It appears that there is some truth to that rumored strike, and that Scratchgate is at the heart of it. It's actually more of a complex story than scratches on iPhone 5s, as a source speaking to Bloomberg on Tuesday said.
While new iPhones are always in short supply when they are introduced, this year's supply shortfall is being worsened by Scratchgate, which is a result of Apple's choice of aluminum as the material for the device's case. Scratchgate, related not just to scratches after using the device but - some say - scratches right out of the box, means that Apple and thus Foxconn have cracked down on quality control at factories.

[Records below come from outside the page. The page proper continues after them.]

import Literature.Topology.Immersions.OpenParallelizableImmersionMorse
import Literature.Topology.Immersions.HolonomicApproxCubeAdapter
import HarnessLib

/-!
# Submersions of open parallelizable manifolds (Phillips 1967, Cor. 8.2 "if"): the discharge

Topic `Literature/Topology/Immersions`; discharges the named fact
`Literature.Topology.Immersions.Phillips1967_exists_isLocalDiffeomorph_of_isParallelizable`
("every open parallelizable manifold `Mⁿ` admits a `C^∞` map into `ℝⁿ` with everywhere
invertible differential") along the Gromov–Eliashberg–Mishachev route, assembled in
`OpenParallelizableImmersionMorse.lean`
(`Phillips1967_exists_isLocalDiffeomorph_of_isParallelizable_of_hasCubeCollarApprox`: reduction
to dimension `≥ 2`, connected components, frames; the inductive engine over the sublevel sets of
a proper Morse function without critical points of index `n` — Phillips' Lemma 1.1 —; the
compression steps by isotopies and the extension steps over the cores of the handles, reduced to
holonomic approximation over cubes relative to a collar), the last input being supplied by the
explicit holonomic approximation theorem over the unit cube
(`HolonomicApprox.holonomic_approx_cube`, Eliashberg–Mishachev 2002, Thm. 3.1.2, via
`hasCubeCollarApprox`).

## References

* A. Phillips, *Submersions of open manifolds*, Topology **6** (1967), 171–206, Cor. 8.2,
  Thm. B, §§1–8. [Phillips1967]
* Y. Eliashberg, N. Mishachev, *Introduction to the h-principle*, GSM 48 (2002), Thm. 3.1.1,
  3.1.2, 4.?; *Holonomic approximation and Gromov's h-principle*, arXiv:math/0101196 (2001).
  [EliashbergMishachev2001]
* M. Gromov, *Partial differential relations* (1986), 2.2.1.
-/

noncomputable section

namespace Literature.Topology.Immersions

/-- **Phillips 1967, Cor. 8.2 ("if")**: an open parallelizable `C^∞` manifold `Mⁿ` admits a
`C^∞` local diffeomorphism into `ℝⁿ`. Discharge of the named fact
`Phillips1967_exists_isLocalDiffeomorph_of_isParallelizable`. [cite: Phillips1967, Cor. 8.2] -/
theorem Phillips1967_exists_isLocalDiffeomorph_of_isParallelizable_holds :
    Phillips1967_exists_isLocalDiffeomorph_of_isParallelizable :=
  Phillips1967_exists_isLocalDiffeomorph_of_isParallelizable_of_hasCubeCollarApprox
    fun n _k _ hkn => hasCubeCollarApprox (n := n) hkn

end Literature.Topology.Immersions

That is precisely the reason behind the reported strike at the Zhengzhou Foxconn plant: increased quality control policies that were put into place to eliminate or at least reduce the scratches. These policies and difficulty in manufacturing the iPhone 5 mean that Apple can't make as many devices as it could sell.

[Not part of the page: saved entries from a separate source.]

/-- ★★★ **No duality gap / completeness of certificates.** `K` a cone, `u ∈ K` an order unit on
the subspace `E ⊇ K`, a dual-feasible functional exists, `P ∈ E`: the bound `φ P ≤ c` holds for
EVERY dual-feasible `φ` if and only if `(c + ε) • u - P ∈ K` for every `ε > 0` — every valid bound
is certified to arbitrary precision. [folklore] -/
theorem forall_apply_le_iff (hKE : ∀ x ∈ K, x ∈ E) (hu : u ∈ K)
    (hE : ∀ x ∈ E, ∃ t : ℝ, t • u - x ∈ K) (h0 : ∃ φ, IsDualFeasible K u φ) {P : A} (hP : P ∈ E)
    {c : ℝ} :
    (∀ φ : A →ₗ[ℝ] ℝ, IsDualFeasible K u φ → φ P ≤ c) ↔ ∀ ε : ℝ, 0 < ε → (c + ε) • u - P ∈ K := by
  constructor
  · intro h ε hε
    obtain ⟨φ, hφ, hφP⟩ := exists_isDualFeasible_apply_eq_gauge E hKE hu hE h0 hP
    have hg : gauge K u P ≤ c := hφP ▸ h φ hφ
    exact mem_certLevels_of_gauge_lt hu (hE P hP) (by linarith)
  · intro h φ hφ
    exact le_of_forall_pos_le_add fun ε hε => hφ.le_of_mem_certLevels (h ε hε)

/-- **A strictly larger constant is certified exactly**: if `φ P ≤ c` for every dual-feasible `φ`
and `c < c'` then `c' • u - P ∈ K`. [folklore] -/
theorem sub_mem_of_forall_apply_le (hKE : ∀ x ∈ K, x ∈ E) (hu : u ∈ K)
    (hE : ∀ x ∈ E, ∃ t : ℝ, t • u - x ∈ K) (h0 : ∃ φ, IsDualFeasible K u φ) {P : A} (hP : P ∈ E)
    {c c' : ℝ} (h : ∀ φ : A →ₗ[ℝ] ℝ, IsDualFeasible K u φ → φ P ≤ c) (hc : c < c') :
    c' • u - P ∈ K := by
  have h' := (forall_apply_le_iff E hKE hu hE h0 hP).1 h (c' - c) (sub_pos.2 hc)
  rwa [add_sub_cancel] at h'

/-- ★★★ **Lower bounds, dually**: `c ≤ φ P` for every dual-feasible `φ` iff `P - (c - ε) • u ∈ K`
for every `ε > 0`. [folklore] -/
theorem forall_le_apply_iff (hKE : ∀ x ∈ K, x ∈ E) (hu : u ∈ K)
    (hE : ∀ x ∈ E, ∃ t : ℝ, t • u - x ∈ K) (h0 : ∃ φ, IsDualFeasible K u φ) {P : A} (hP : P ∈ E)
    {c : ℝ} :
    (∀ φ : A →ₗ[ℝ] ℝ, IsDualFeasible K u φ → c ≤ φ P) ↔ ∀ ε : ℝ, 0 < ε → P - (c - ε) • u ∈ K := by
  have h := forall_apply_le_iff E hKE hu hE h0 (E.neg_mem hP) (c := -c)
  have e1 : ∀ ε : ℝ, (-c + ε) • u - -P = P - (c - ε) • u := fun ε => by
    rw [sub_neg_eq_add, show -c + ε = -(c - ε) by ring, neg_smul]; abel
  simp only [map_neg, neg_le_neg_iff, e1] at h
  exact h

/-- ★★ **The maximum is the gauge**: `gauge K u P` is the greatest value of `P` over the
dual-feasible functionals. [folklore] -/
theorem isGreatest_gauge (hKE : ∀ x ∈ K, x ∈ E) (hu : u ∈ K)
    (hE : ∀ x ∈ E, ∃ t : ℝ, t • u - x ∈ K) (h0 : ∃ φ, IsDualFeasible K u φ) {P : A} (hP : P ∈ E) :
    IsGreatest {t : ℝ | ∃ φ : A →ₗ[ℝ] ℝ, IsDualFeasible K u φ ∧ φ P = t} (gauge K u P) := by
  refine ⟨exists_isDualFeasible_apply_eq_gauge E hKE hu hE h0 hP, ?_⟩
  rintro t ⟨φ, hφ, rfl⟩
  exact hφ.apply_le_gauge (hE P hP)

/-- ★★ **No duality gap, as an equation**: `max {φ P | φ dual feasible} = inf {t | t • u - P ∈ K}`.
[folklore] -/
theorem sSup_eq_sInf (hKE : ∀ x ∈ K, x ∈ E) (hu : u ∈ K)
    (hE : ∀ x ∈ E, ∃ t : ℝ, t • u - x ∈ K) (h0 : ∃ φ, IsDualFeasible K u φ) {P : A} (hP : P ∈ E) :
    sSup {t : ℝ | ∃ φ : A →ₗ[ℝ] ℝ, IsDualFeasible K u φ ∧ φ P = t} = sInf {t : ℝ | t • u - P ∈ K} :=
  (isGreatest_gauge E hKE hu hE h0 hP).csSup_eq

/-- **The certified levels are the ray above the maximum**: `(max, ∞) ⊆ certLevels ⊆ [max, ∞)`.
[folklore] -/
theorem Ioi_subset_certLevels (hu : u ∈ K) (hE : ∀ x ∈ E, ∃ t : ℝ, t • u - x ∈ K)
    (h0 : ∃ φ, IsDualFeasible K u φ) {P : A} (hP : P ∈ E) :
    Set.Ioi (gauge K u P) ⊆ certLevels K u P ∧ certLevels K u P ⊆ Set.Ici (gauge K u P) :=
  ⟨fun _ ht => mem_certLevels_of_gauge_lt hu (hE P hP) ht, fun _ ht => gauge_le h0 ht⟩

end Main

end OrderUnitDuality

end Summit.QuantumFields.GaugeBoot

end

Shaw Wu, an analyst at Sterne, Agee & Leach said:
“The iPhone 5 is not easy to put together because it’s a minimalist design. Apple has a very high standard, where it aims to produce each model to be an exact replica where variance is measured in microns.”
Apple sold 5 million iPhone 5s in its first weekend, but that was lower than some analysts had predicted. Apple's stock hit
Concerns about supply constraints have crushed Apple’s stock. The stock hit an all-time high of $705.10 a share on Sept. 21, the day the iPhone 5 was released, but has steadily declined since then. In the two and a half weeks since the iPhone 5 was released, Apple has lost more than $60 billion in market value.
Apple stock was up $5.06 to $640.91 on Wednesday, Oct 10. The company’s market capitalization is now $600.79 billion.